→ **To do**
In the records that follow, find the line with "import Mathlib"; from there, retype every line exactly through the line with "(p3, gen 51; part 248)", which also belongs to the answer.

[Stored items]
■ ■ ■ ■
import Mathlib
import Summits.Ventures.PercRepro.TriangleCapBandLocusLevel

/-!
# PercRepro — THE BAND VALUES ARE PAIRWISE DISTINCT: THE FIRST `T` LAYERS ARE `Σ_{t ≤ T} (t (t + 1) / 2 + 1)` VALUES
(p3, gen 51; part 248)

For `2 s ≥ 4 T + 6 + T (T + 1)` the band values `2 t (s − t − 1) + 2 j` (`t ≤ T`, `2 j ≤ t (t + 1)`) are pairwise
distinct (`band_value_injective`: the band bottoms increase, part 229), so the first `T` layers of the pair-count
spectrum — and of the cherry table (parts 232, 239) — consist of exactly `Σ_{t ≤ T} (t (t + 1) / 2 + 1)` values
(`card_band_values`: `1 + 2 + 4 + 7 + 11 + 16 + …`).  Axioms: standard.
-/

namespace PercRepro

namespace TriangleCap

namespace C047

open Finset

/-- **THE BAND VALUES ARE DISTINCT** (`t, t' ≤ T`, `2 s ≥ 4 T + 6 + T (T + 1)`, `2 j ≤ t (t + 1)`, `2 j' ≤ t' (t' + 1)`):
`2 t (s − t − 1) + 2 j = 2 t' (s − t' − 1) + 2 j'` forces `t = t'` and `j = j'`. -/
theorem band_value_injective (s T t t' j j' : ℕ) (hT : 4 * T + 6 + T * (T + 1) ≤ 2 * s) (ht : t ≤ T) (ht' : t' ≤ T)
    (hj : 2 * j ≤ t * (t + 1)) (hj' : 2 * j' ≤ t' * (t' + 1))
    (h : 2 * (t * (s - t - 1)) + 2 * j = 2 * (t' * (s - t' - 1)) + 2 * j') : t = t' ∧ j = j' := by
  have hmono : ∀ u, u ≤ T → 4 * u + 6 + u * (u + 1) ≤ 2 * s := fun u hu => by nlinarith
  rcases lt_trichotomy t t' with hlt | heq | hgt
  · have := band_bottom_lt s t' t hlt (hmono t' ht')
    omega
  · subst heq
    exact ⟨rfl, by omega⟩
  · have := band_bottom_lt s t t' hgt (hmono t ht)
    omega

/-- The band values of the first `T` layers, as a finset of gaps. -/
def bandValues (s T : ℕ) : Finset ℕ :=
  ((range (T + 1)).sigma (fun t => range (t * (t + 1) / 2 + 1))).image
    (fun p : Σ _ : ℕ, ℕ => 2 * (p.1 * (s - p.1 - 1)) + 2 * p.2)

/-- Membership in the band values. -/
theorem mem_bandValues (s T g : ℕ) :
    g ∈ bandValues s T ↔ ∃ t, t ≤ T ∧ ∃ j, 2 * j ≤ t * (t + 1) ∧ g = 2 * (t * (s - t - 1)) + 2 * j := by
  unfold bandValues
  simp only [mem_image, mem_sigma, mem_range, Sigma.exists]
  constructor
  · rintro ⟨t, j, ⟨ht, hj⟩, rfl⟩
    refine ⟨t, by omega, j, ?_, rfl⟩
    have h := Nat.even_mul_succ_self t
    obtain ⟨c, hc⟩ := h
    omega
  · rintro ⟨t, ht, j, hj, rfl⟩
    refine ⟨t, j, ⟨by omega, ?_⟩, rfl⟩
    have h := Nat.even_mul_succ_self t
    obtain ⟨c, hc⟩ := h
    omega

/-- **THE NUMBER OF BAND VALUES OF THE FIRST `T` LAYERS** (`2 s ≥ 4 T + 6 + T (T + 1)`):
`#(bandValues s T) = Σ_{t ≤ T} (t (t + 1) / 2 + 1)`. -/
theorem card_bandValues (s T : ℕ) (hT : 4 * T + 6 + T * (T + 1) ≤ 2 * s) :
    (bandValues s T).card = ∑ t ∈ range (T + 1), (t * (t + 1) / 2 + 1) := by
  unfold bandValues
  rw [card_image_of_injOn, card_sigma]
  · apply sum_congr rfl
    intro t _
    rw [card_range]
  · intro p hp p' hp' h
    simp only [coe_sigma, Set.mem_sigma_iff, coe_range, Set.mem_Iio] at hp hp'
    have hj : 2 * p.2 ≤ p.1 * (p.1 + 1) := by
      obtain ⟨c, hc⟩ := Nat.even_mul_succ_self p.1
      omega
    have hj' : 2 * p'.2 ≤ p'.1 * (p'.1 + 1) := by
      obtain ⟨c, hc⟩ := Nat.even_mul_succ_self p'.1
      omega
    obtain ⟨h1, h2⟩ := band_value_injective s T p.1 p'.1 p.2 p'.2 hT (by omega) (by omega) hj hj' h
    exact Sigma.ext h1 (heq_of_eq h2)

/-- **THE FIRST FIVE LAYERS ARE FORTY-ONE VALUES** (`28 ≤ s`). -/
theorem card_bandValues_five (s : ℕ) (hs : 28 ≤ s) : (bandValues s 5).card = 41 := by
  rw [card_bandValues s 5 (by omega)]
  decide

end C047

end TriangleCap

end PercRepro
■ ■ ■ ■
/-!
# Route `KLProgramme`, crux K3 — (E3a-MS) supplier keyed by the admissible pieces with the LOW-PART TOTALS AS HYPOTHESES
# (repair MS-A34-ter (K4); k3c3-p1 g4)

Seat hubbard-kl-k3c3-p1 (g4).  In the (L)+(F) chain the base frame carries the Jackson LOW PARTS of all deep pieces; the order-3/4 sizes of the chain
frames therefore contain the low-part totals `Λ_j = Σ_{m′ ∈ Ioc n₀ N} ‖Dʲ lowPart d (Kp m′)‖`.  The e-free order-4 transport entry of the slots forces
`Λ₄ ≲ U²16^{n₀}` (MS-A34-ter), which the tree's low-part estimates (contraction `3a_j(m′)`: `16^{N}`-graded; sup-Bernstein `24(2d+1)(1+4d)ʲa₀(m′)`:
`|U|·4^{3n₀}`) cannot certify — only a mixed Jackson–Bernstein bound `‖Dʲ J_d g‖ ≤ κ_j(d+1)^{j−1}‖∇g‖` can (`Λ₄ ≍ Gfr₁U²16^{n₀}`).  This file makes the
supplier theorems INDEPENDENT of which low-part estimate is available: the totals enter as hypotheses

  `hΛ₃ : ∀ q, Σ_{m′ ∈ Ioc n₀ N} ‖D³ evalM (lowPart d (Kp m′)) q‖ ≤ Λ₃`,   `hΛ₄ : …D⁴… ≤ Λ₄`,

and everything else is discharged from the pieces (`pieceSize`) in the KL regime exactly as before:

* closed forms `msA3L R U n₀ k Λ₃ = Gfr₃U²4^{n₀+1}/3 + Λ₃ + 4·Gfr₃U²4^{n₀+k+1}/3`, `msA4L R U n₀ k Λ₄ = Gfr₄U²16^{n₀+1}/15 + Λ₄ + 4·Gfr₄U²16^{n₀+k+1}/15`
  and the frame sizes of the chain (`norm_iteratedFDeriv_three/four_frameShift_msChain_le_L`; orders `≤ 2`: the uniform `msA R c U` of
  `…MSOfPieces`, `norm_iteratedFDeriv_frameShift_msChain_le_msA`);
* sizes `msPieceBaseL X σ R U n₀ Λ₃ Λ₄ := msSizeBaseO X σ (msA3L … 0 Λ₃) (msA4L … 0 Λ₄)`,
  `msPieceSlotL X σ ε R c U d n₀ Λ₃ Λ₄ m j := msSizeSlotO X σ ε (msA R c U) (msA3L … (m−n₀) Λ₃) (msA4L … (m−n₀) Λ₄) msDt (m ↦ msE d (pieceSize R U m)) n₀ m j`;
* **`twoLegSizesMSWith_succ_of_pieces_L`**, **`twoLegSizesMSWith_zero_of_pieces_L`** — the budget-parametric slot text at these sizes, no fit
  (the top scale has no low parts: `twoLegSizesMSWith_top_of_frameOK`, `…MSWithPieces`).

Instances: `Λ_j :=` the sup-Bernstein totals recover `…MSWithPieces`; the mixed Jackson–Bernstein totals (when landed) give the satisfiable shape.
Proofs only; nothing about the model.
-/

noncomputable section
■ ■ ■ ■
→ **Response**
import Mathlib
import Summits.Ventures.PercRepro.TriangleCapBandLocusLevel

/-!
# PercRepro — THE BAND VALUES ARE PAIRWISE DISTINCT: THE FIRST `T` LAYERS ARE `Σ_{t ≤ T} (t (t + 1) / 2 + 1)` VALUES
(p3, gen 51; part 248)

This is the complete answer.